import Summits.QuantumFields.YangMills.Theorems.ColdStartUniversalityLatticeLangevinSynchronousCoupling
import HarnessLib

/-!
# Route `ColdStartUniversality` (fixed-cut-off SZZ dynamics; conjugation calculus, file 8):
# AT `β = 0` SYNCHRONOUS COUPLING IS AN EXACT ISOMETRY — the conjugated product is conserved path by path

Helper file (seat `ym-line-csu-p1`, g23).  An honest structural fact for the coupling lines of the cold-start routes:
for the FREE dynamics (`β = 0`, left-invariant Brownian motion on `SU(2)^E` with its Itô drift) and two starts `x, y`
driven by the SAME flat noise, the conjugated product is CONSTANT in time, almost surely for all `t`:
`(ρU^y_e(t))ᴴ ρU^x_e(t) = (ρy_e)ᴴ ρx_e` (`conjProduct_const_of_free`), hence the Hilbert–Schmidt distance is exactly
conserved, `Σ_e ‖ρU^x_e(t) − ρU^y_e(t)‖_F² = Σ_e ‖ρx_e − ρy_e‖_F²` (`hsDist_const_of_free`).  So synchronous coupling
NEVER contracts by itself: in the conjugation identity the only source of distance change is the drift difference
`D_β(U^x) − D_β(U^y)` (the curvature of `SU(2)` — which drives the Bakry–Émery/Kendall–Cranston contraction — is
invisible to the synchronous coupling; cf. LINE 10 «harris_hybrid», which uses reflected noise).  Corollary of
`reIm_conjProduct_pair_eq_add_integral` with `β ≡ 0` (`driftLie_zero`).  THEOREMS ONLY, no sorry.  HONEST FRAMING:
fixed-cut-off structural fact; no crux, rung or summit statement is proved; the Yang–Mills mass gap is NOT proved.
-/

set_option autoImplicit false

noncomputable section

namespace Summit.QuantumFields.YangMills.Theorems.ColdStartUniversality

open MeasureTheory ProbabilityTheory Finset Filter
open scoped NNReal Matrix ComplexConjugate Topology
open Literature.Probability.Process Literature.MathematicalPhysics.QuantumFieldTheory
open Literature.MathematicalPhysics.QuantumLattice (fundamentalRep fundamentalLatticeRep continuous_fundamentalRep
  fundamentalRep_mem_unitaryGroup)

/-- ★ **At `β = 0` the conjugated product is conserved.**  For a regular solution family `U` of the FREE SZZ dynamics
(`β = 0`) and two starts `x, y` (same flat noise): almost surely, for all `t` and every link `e`,
`(ρU^y_e(t))ᴴ ρU^x_e(t) = (ρy_e)ᴴ ρx_e`. [folklore] -/
theorem conjProduct_const_of_free (L : ℕ) [NeZero L] {Ω : Type} [MeasurableSpace Ω] {P : Measure Ω}
    [IsProbabilityMeasure P] {W : ℝ≥0 → Ω → (Edge 3 L × NoiseIdx 2 → ℝ)} (hW : IsFlatBrownian W P)
    (U : GaugeConfig 3 L (Matrix.specialUnitaryGroup (Fin 2) ℂ) → ℝ≥0 → Ω →
      GaugeConfig 3 L (Matrix.specialUnitaryGroup (Fin 2) ℂ))
    (hU : ∀ x, (∀ ω, U x 0 ω = x) ∧
      (latticeLangevinDynamics (fundamentalLatticeRep 2) 0).IsSolution (fundamentalRep (Fin 2)) hW.natFiltration P W (U x))
    (hUm : ∀ i : ℝ≥0, Measurable[@Prod.instMeasurableSpace (Set.Iic i)
        (GaugeConfig 3 L (Matrix.specialUnitaryGroup (Fin 2) ℂ) × Ω) inferInstance
        (@Prod.instMeasurableSpace (GaugeConfig 3 L (Matrix.specialUnitaryGroup (Fin 2) ℂ)) Ω inferInstance
          (hW.natFiltration i))]
      (fun q : Set.Iic i × (GaugeConfig 3 L (Matrix.specialUnitaryGroup (Fin 2) ℂ) × Ω) => U q.2.1 q.1 q.2.2))
    (x y : GaugeConfig 3 L (Matrix.specialUnitaryGroup (Fin 2) ℂ)) :
    ∀ᵐ ω ∂P, ∀ (t : ℝ≥0) (e : Edge 3 L),
      ((fundamentalLatticeRep 2).ρ (U y t ω e))ᴴ * (fundamentalLatticeRep 2).ρ (U x t ω e) =
        ((fundamentalLatticeRep 2).ρ (y e))ᴴ * (fundamentalLatticeRep 2).ρ (x e) := by
  have hid : ∀ (e : Edge 3 L) (k l : Fin (fundamentalLatticeRep 2).N) (c : Bool), ∀ᵐ ω ∂P, ∀ t : ℝ≥0,
      (fun z : ℂ => if c then z.im else z.re)
          ((((fundamentalLatticeRep 2).ρ (U y t ω e))ᴴ * (fundamentalLatticeRep 2).ρ (U x t ω e)) k l) =
        (fun z : ℂ => if c then z.im else z.re)
          ((((fundamentalLatticeRep 2).ρ (y e))ᴴ * (fundamentalLatticeRep 2).ρ (x e)) k l) := by
    intro e k l c
    have h := reIm_conjProduct_pair_eq_add_integral L (fun _ => (0 : ℝ)) hW (fun _ => U) (fun _ x' => hU x')
      (fun _ i => hUm i) (fun s => cond s x y) e k l c
    filter_upwards [h] with ω hω t
    have h1 := hω t
    simp only [cond_true, cond_false, driftLie_zero, sub_self, Matrix.mul_zero, Matrix.zero_mul, Matrix.zero_apply,
      Complex.zero_re, Complex.zero_im, ite_self, integral_zero, add_zero] at h1
    exact h1
  have hall : ∀ᵐ ω ∂P, ∀ (e : Edge 3 L) (k l : Fin (fundamentalLatticeRep 2).N) (c : Bool) (t : ℝ≥0),
      (fun z : ℂ => if c then z.im else z.re)
          ((((fundamentalLatticeRep 2).ρ (U y t ω e))ᴴ * (fundamentalLatticeRep 2).ρ (U x t ω e)) k l) =
        (fun z : ℂ => if c then z.im else z.re)
          ((((fundamentalLatticeRep 2).ρ (y e))ᴴ * (fundamentalLatticeRep 2).ρ (x e)) k l) :=
    ae_all_iff.2 fun e => ae_all_iff.2 fun k => ae_all_iff.2 fun l => ae_all_iff.2 fun c => hid e k l c
  filter_upwards [hall] with ω hω t e
  ext k l
  apply Complex.ext
  · exact hω e k l false t
  · exact hω e k l true t

/-- ★ **At `β = 0` synchronous coupling is an exact isometry**: the Hilbert–Schmidt distance between two solutions of
the free dynamics driven by the same noise is conserved, almost surely for all `t`:
`Σ_e ‖ρU^x_e(t) − ρU^y_e(t)‖_F² = Σ_e ‖ρx_e − ρy_e‖_F²`. [folklore] -/
theorem hsDist_const_of_free (L : ℕ) [NeZero L] {Ω : Type} [MeasurableSpace Ω] {P : Measure Ω}
    [IsProbabilityMeasure P] {W : ℝ≥0 → Ω → (Edge 3 L × NoiseIdx 2 → ℝ)} (hW : IsFlatBrownian W P)
    (U : GaugeConfig 3 L (Matrix.specialUnitaryGroup (Fin 2) ℂ) → ℝ≥0 → Ω →
      GaugeConfig 3 L (Matrix.specialUnitaryGroup (Fin 2) ℂ))
    (hU : ∀ x, (∀ ω, U x 0 ω = x) ∧
      (latticeLangevinDynamics (fundamentalLatticeRep 2) 0).IsSolution (fundamentalRep (Fin 2)) hW.natFiltration P W (U x))
    (hUm : ∀ i : ℝ≥0, Measurable[@Prod.instMeasurableSpace (Set.Iic i)
        (GaugeConfig 3 L (Matrix.specialUnitaryGroup (Fin 2) ℂ) × Ω) inferInstance
        (@Prod.instMeasurableSpace (GaugeConfig 3 L (Matrix.specialUnitaryGroup (Fin 2) ℂ)) Ω inferInstance
          (hW.natFiltration i))]
      (fun q : Set.Iic i × (GaugeConfig 3 L (Matrix.specialUnitaryGroup (Fin 2) ℂ) × Ω) => U q.2.1 q.1 q.2.2))
    (x y : GaugeConfig 3 L (Matrix.specialUnitaryGroup (Fin 2) ℂ)) :
    ∀ᵐ ω ∂P, ∀ t : ℝ≥0,
      ∑ e, hsForm (fundamentalLatticeRep 2).N
          ((fundamentalLatticeRep 2).ρ (U x t ω e) - (fundamentalLatticeRep 2).ρ (U y t ω e))
          ((fundamentalLatticeRep 2).ρ (U x t ω e) - (fundamentalLatticeRep 2).ρ (U y t ω e)) =
      ∑ e, hsForm (fundamentalLatticeRep 2).N
          ((fundamentalLatticeRep 2).ρ (x e) - (fundamentalLatticeRep 2).ρ (y e))
          ((fundamentalLatticeRep 2).ρ (x e) - (fundamentalLatticeRep 2).ρ (y e)) := by
  have hρu : ∀ g : Matrix.specialUnitaryGroup (Fin 2) ℂ,
      (fundamentalLatticeRep 2).ρ g ∈ Matrix.unitaryGroup (Fin (fundamentalLatticeRep 2).N) ℂ :=
    (fundamentalLatticeRep 2).mem_unitary
  -- `‖Q − Q'‖² = ‖Q'ᴴ Q − 1‖²` for unitary `Q, Q'`
  have hkey : ∀ g g' : Matrix.specialUnitaryGroup (Fin 2) ℂ,
      hsForm (fundamentalLatticeRep 2).N ((fundamentalLatticeRep 2).ρ g - (fundamentalLatticeRep 2).ρ g')
          ((fundamentalLatticeRep 2).ρ g - (fundamentalLatticeRep 2).ρ g') =
        hsForm (fundamentalLatticeRep 2).N
          (((fundamentalLatticeRep 2).ρ g')ᴴ * (fundamentalLatticeRep 2).ρ g - 1)
          (((fundamentalLatticeRep 2).ρ g')ᴴ * (fundamentalLatticeRep 2).ρ g - 1) := by
    intro g g'
    have hu : ((fundamentalLatticeRep 2).ρ g')ᴴ * (fundamentalLatticeRep 2).ρ g' = 1 := by
      rw [← Matrix.star_eq_conjTranspose]; exact Matrix.mem_unitaryGroup_iff'.1 (hρu g')
    have hWW : (((fundamentalLatticeRep 2).ρ g')ᴴ)ᴴ * ((fundamentalLatticeRep 2).ρ g')ᴴ = 1 := by
      rw [Matrix.conjTranspose_conjTranspose, ← Matrix.star_eq_conjTranspose]
      exact Matrix.mem_unitaryGroup_iff.1 (hρu g')
    have h1 : ((fundamentalLatticeRep 2).ρ g')ᴴ * (fundamentalLatticeRep 2).ρ g - 1 =
        ((fundamentalLatticeRep 2).ρ g')ᴴ * ((fundamentalLatticeRep 2).ρ g - (fundamentalLatticeRep 2).ρ g') := by
      rw [Matrix.mul_sub, hu]
    rw [h1, hsForm_mul_left_of_conjTranspose_mul_eq_one hWW]
  filter_upwards [conjProduct_const_of_free L hW U hU hUm x y] with ω hω t
  refine sum_congr rfl fun e _ => ?_
  rw [hkey, hkey, hω t e]

end Summit.QuantumFields.YangMills.Theorems.ColdStartUniversality

end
++++
:: Exercise ::
Would you please transcribe the lines above exactly, starting with the first line of the material and ending with the line that has "open scoped NNReal"?

:: Result for this exercise ::
import Summits.QuantumFields.YangMills.Theorems.ColdStartUniversalityLatticeLangevinSynchronousCoupling
import HarnessLib

/-!
# Route `ColdStartUniversality` (fixed-cut-off SZZ dynamics; conjugation calculus, file 8):
# AT `β = 0` SYNCHRONOUS COUPLING IS AN EXACT ISOMETRY — the conjugated product is conserved path by path

Helper file (seat `ym-line-csu-p1`, g23).  An honest structural fact for the coupling lines of the cold-start routes:
for the FREE dynamics (`β = 0`, left-invariant Brownian motion on `SU(2)^E` with its Itô drift) and two starts `x, y`
driven by the SAME flat noise, the conjugated product is CONSTANT in time, almost surely for all `t`:
`(ρU^y_e(t))ᴴ ρU^x_e(t) = (ρy_e)ᴴ ρx_e` (`conjProduct_const_of_free`), hence the Hilbert–Schmidt distance is exactly
conserved, `Σ_e ‖ρU^x_e(t) − ρU^y_e(t)‖_F² = Σ_e ‖ρx_e − ρy_e‖_F²` (`hsDist_const_of_free`).  So synchronous coupling
NEVER contracts by itself: in the conjugation identity the only source of distance change is the drift difference
`D_β(U^x) − D_β(U^y)` (the curvature of `SU(2)` — which drives the Bakry–Émery/Kendall–Cranston contraction — is
invisible to the synchronous coupling; cf. LINE 10 «harris_hybrid», which uses reflected noise).  Corollary of
`reIm_conjProduct_pair_eq_add_integral` with `β ≡ 0` (`driftLie_zero`).  THEOREMS ONLY, no sorry.  HONEST FRAMING:
fixed-cut-off structural fact; no crux, rung or summit statement is proved; the Yang–Mills mass gap is NOT proved.
-/

set_option autoImplicit false

noncomputable section

namespace Summit.QuantumFields.YangMills.Theorems.ColdStartUniversality

open MeasureTheory ProbabilityTheory Finset Filter
open scoped NNReal Matrix ComplexConjugate Topology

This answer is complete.